## Work to complete
Every line in the listing below from the one with "identify the values" through the one with "met BY SHAPE." is to be reproduced exactly, both ends included; leave out the rest.

## Provided records
/-
Copyright: the b2b-balaban T⁴-continuum CRUX team, row NE7b OWNER lineage `t4-ne7b-p1` (gen 138). Project licence.
-/
import Mathlib.Analysis.InnerProductSpace.PiL2
import Mathlib.Analysis.Calculus.MeanValue
import Mathlib.Analysis.SpecialFunctions.Pow.Real

/-!
# POWER COUNTING WITH LOCALITY — THE LETTER FORMAT IN WHICH THE RESCALING IS EXACT: letters of a potential measured on SUP-NORM balls
# (`|φ_x| ≤ R` at every site, test vectors `|h_x| ≤ 1` at every site) transport through the canonical rescaling `A = t • J_β` of (429)
# by EXACTLY `|t|^k` at order `k` with the small-field radius ENLARGED to `R∕|t|` — because the block-constant injection `J_β` is a
# sup-norm contraction (`|(J_β v)_x| = |v_{βx}|`), where the Euclidean operator norm of (428) pays `‖J_β‖ = √n` per slot.  With the
# letters EXTENSIVE in the number of sites (`K = N·κ`, `N = n·N′`), the per-site letter of order `k` moves by `n·|t|^k =
# L^{d − k(d−2)∕2}`: at `d = 4` (`t = L⁻¹`, `n = L⁴`) the table `L⁴, L³, L², L, 1, L⁻¹, L⁻²` for `k = 0,…,6` — orders `≤ 3` RELEVANT,
# `4` MARGINAL, `≥ 5` IRRELEVANT; and a letter whose value at `φ = 0` has been EXTRACTED is DERIVED from the next one (`|U″(φ)[h,k] −
# U″(0)[h,k]| ≤ R·K₃`, mean value along the segment) — the YES-format located by (430)'s NO, its bookkeeping half typed (SCOPING (d9)→(d10);
# row NE7b, node U5c; Mathlib only; [folklore])

Cell `pub-balaban`, sub-cell `t4`, spine estimate NE7b (`T4WeightBudget.RelWeightBound`; the cell's OWN estimate — NOT PRINTED in
[Bałaban 1983–89], NOT PROVED).  Crux-route work under `Spine/NE7b/` by the row OWNER (`t4-ne7b-p1` gen 138, file (431)) under FREEZE
(0)'s crux-prover clause; NOTHING of Bałaban's is named as a Lean object, valued or asserted; no `T4Continuum/Support` leaf typed; no
`def`, no notation; zero `sorry`.  Imports: Mathlib only (fast lane); (428) (its `hess_apply`∕`third_apply` identify the values
`U″(Av)(Ah)(Ak)`, `U‴(Av)(Ah)(Ak)(Al)` below with the transported derivative maps) and (429) (`A = t • J_β`, written out identically) are
met BY SHAPE.

WHY ((d9)(2) verdict, file (430)).  The nine-sup-letter class cannot be iterated through a coarse-graining: its quadratic letters are
mass-type relevant (`× L²`), and the operator-norm transport of (428) charges `‖A‖^k = L^k` at order `k` (at `d = 4`), against power
counting's `L^{4−k}`, because `‖J_β‖ = √n` on `ℓ²` while a local potential only ever sees ONE coarse value per fine site.  In the
sup-norm format the injection costs NOTHING (`J_β` maps the unit sup-ball into the unit sup-ball), the homothety costs `|t|` per test
slot, and the small-field radius is divided by `|t|` (enlarged): the letter of order `k` of `U ∘ A` on the ball `R∕|t|` is `|t|^k` times
that of `U` on the ball `R` — for EVERY `k`, with no `n`.  The block size enters only through EXTENSIVITY (a potential local in `N`
fine sites has letters `N·κ`; the same region has `N∕n` coarse sites), giving the per-site factor `n|t|^k` = power counting.  What
makes a flow possible is then visible: the letters that accumulate are the MARGINAL one (`k = 4` at `d = 4`, the quartic coupling — the
β-function's object) and the IRRELEVANT ones (`k ≥ 5`, contracting by `L^{4−k} ≤ L⁻¹`), provided the relevant orders `k ≤ 3` are not
carried as letters but EXTRACTED at every step (Taylor data at `φ = 0`: vacuum energy, [odd orders by symmetry], mass∕wave-function —
finitely many couplings per site, renormalised) — after extraction the order-`k` letter is DERIVED from the order-`k+1` one and the
radius (§3: `R·K₃`), never iterated.  THIS FILE types the transport, the derivation-by-extraction at order 2, the extensivity
arithmetic and the canonical table; the fluctuation step in this format (sup-norm letters of `w⁺` = decay of the dressed covariance
inside and across blocks, (β3′)) and the extraction to order 4 with large-field suppression ((β4)) are NOT typed — they are the road.

WHAT IS PROVED ([folklore]; `β : ι → ι′`, `A := t • ((EuclideanSpace.equiv ι ℝ).symm ∘L ContinuousLinearMap.pi (fun x ↦ EuclideanSpace.proj (β x)))`
written out; sup-balls as `∀ x, |φ x| ≤ R`):
* §1 SUP-NORM TRANSPORT OF FIELDS: `abs_inj_apply_le` (`|v_y| ≤ r ∀y ⟹ |(J_β v)_x| ≤ r ∀x`), `abs_rescaled_apply_le` (`⟹ |(A v)_x| ≤ |t|·r`),
  `rescaled_eq_smul_inj` (`A v = t • J_β v`).
* §2 LETTER TRANSPORT, ORDERS 0–3: `letter0_transport` (`|U(Av)| ≤ K₀` on the ball `R′` whenever `|t|R′ ≤ R`), `letter1_transport`
  (`|U′(Av)(Ah)| ≤ |t|·K₁`), `letter2_transport` (`|U″(Av)(Ah)(Ak)| ≤ t²·K₂`), `letter3_transport` (`|U‴(Av)(Ah)(Ak)(Al)| ≤ |t|³·K₃`) — radius
  `R∕|t|`, unit sup-ball test vectors, NO factor `n`.
* §3 DERIVATION BY EXTRACTION: `hasDerivAt_hess_along_segment` (`s ↦ U″(s•φ)[h,k]` has derivative `U‴(s•φ)[φ,h,k]`), **`letter2_derived`**
  (`|U″(φ)[h,k] − U″(0)[h,k]| ≤ R·K₃` for `|φ|_∞ ≤ R`, `R > 0`: after extracting `U″(0)` the quadratic letter is `R·K₃`, not an independent datum).
* §4 EXTENSIVITY AND THE CANONICAL TABLE (real arithmetic): `per_site_letter` (`K = Nκ`, `N = nN′ ⟹ |t|^k K ∕ N′ = (n|t|^k)·κ`),
  `canonical_power` (`L^d·(L^{−(d−2)∕2})^k = L^{d − k(d−2)∕2}`, real powers), `canonical_table_dim4` (`L⁴·(L⁻¹)^k = L^{4−k}`, `k = 0,…,6` as
  `L⁴, L³, L², L, 1, L⁻¹, L⁻²`), `relevant_marginal_irrelevant_dim4` (`1 < L ⟹` the factors for `k ≤ 3` exceed `1`, `k = 4` equals `1`,
  `k = 5, 6` are `< 1`).
* §5 toy (kernel): `L = 2`: the order-5 factor is `1∕2`.

HONEST (what this is NOT).  Bookkeeping only: the fluctuation half (427) is typed in the Euclidean format, NOT in this one; converting
costs `√n` per slot (`‖h‖₂ ≤ √n‖h‖_∞`) and is NOT iterable — the sup-norm letters of `w⁺` must come from decay of the dressed
covariance (cluster expansion, (β3′)), not from (427).  Taylor extraction to order 4, the symmetry killing odd orders, the flow of the
extracted couplings (β-function; the β-flow team's B12 Thm 2) and large-field suppression beyond the radius are NOT typed ((β4)).
Scalar skeleton ((A3), NC-NE7b-α UNRULED); nothing of Bałaban's asserted.  BY-NAME EFFECT ON THE WALL: NONE.  NE7b NOT PRINTED ∕ NOT
PROVED; spine PROVED 0∕9; rung (B)+1 — the programme's measures remain FINITE-torus statements; NOT the mass gap, NOT Clay.  HONEST
DEPENDENCY: continuum YM on T⁴ ⇐ BetaPertH ∧ nine spine estimates (0∕9 proved); BetaPertH ⇐ (D1) ∧ (D4) ∧ CAP+tail; G-an2-4 gates asym,
D1 and NE2∕3∕4.
-/

set_option autoImplicit false
set_option maxSynthPendingDepth 3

## Solution
`def`, no notation; zero `sorry`.  Imports: Mathlib only (fast lane); (428) (its `hess_apply`∕`third_apply` identify the values
`U″(Av)(Ah)(Ak)`, `U‴(Av)(Ah)(Ak)(Al)` below with the transported derivative maps) and (429) (`A = t • J_β`, written out identically) are
met BY SHAPE.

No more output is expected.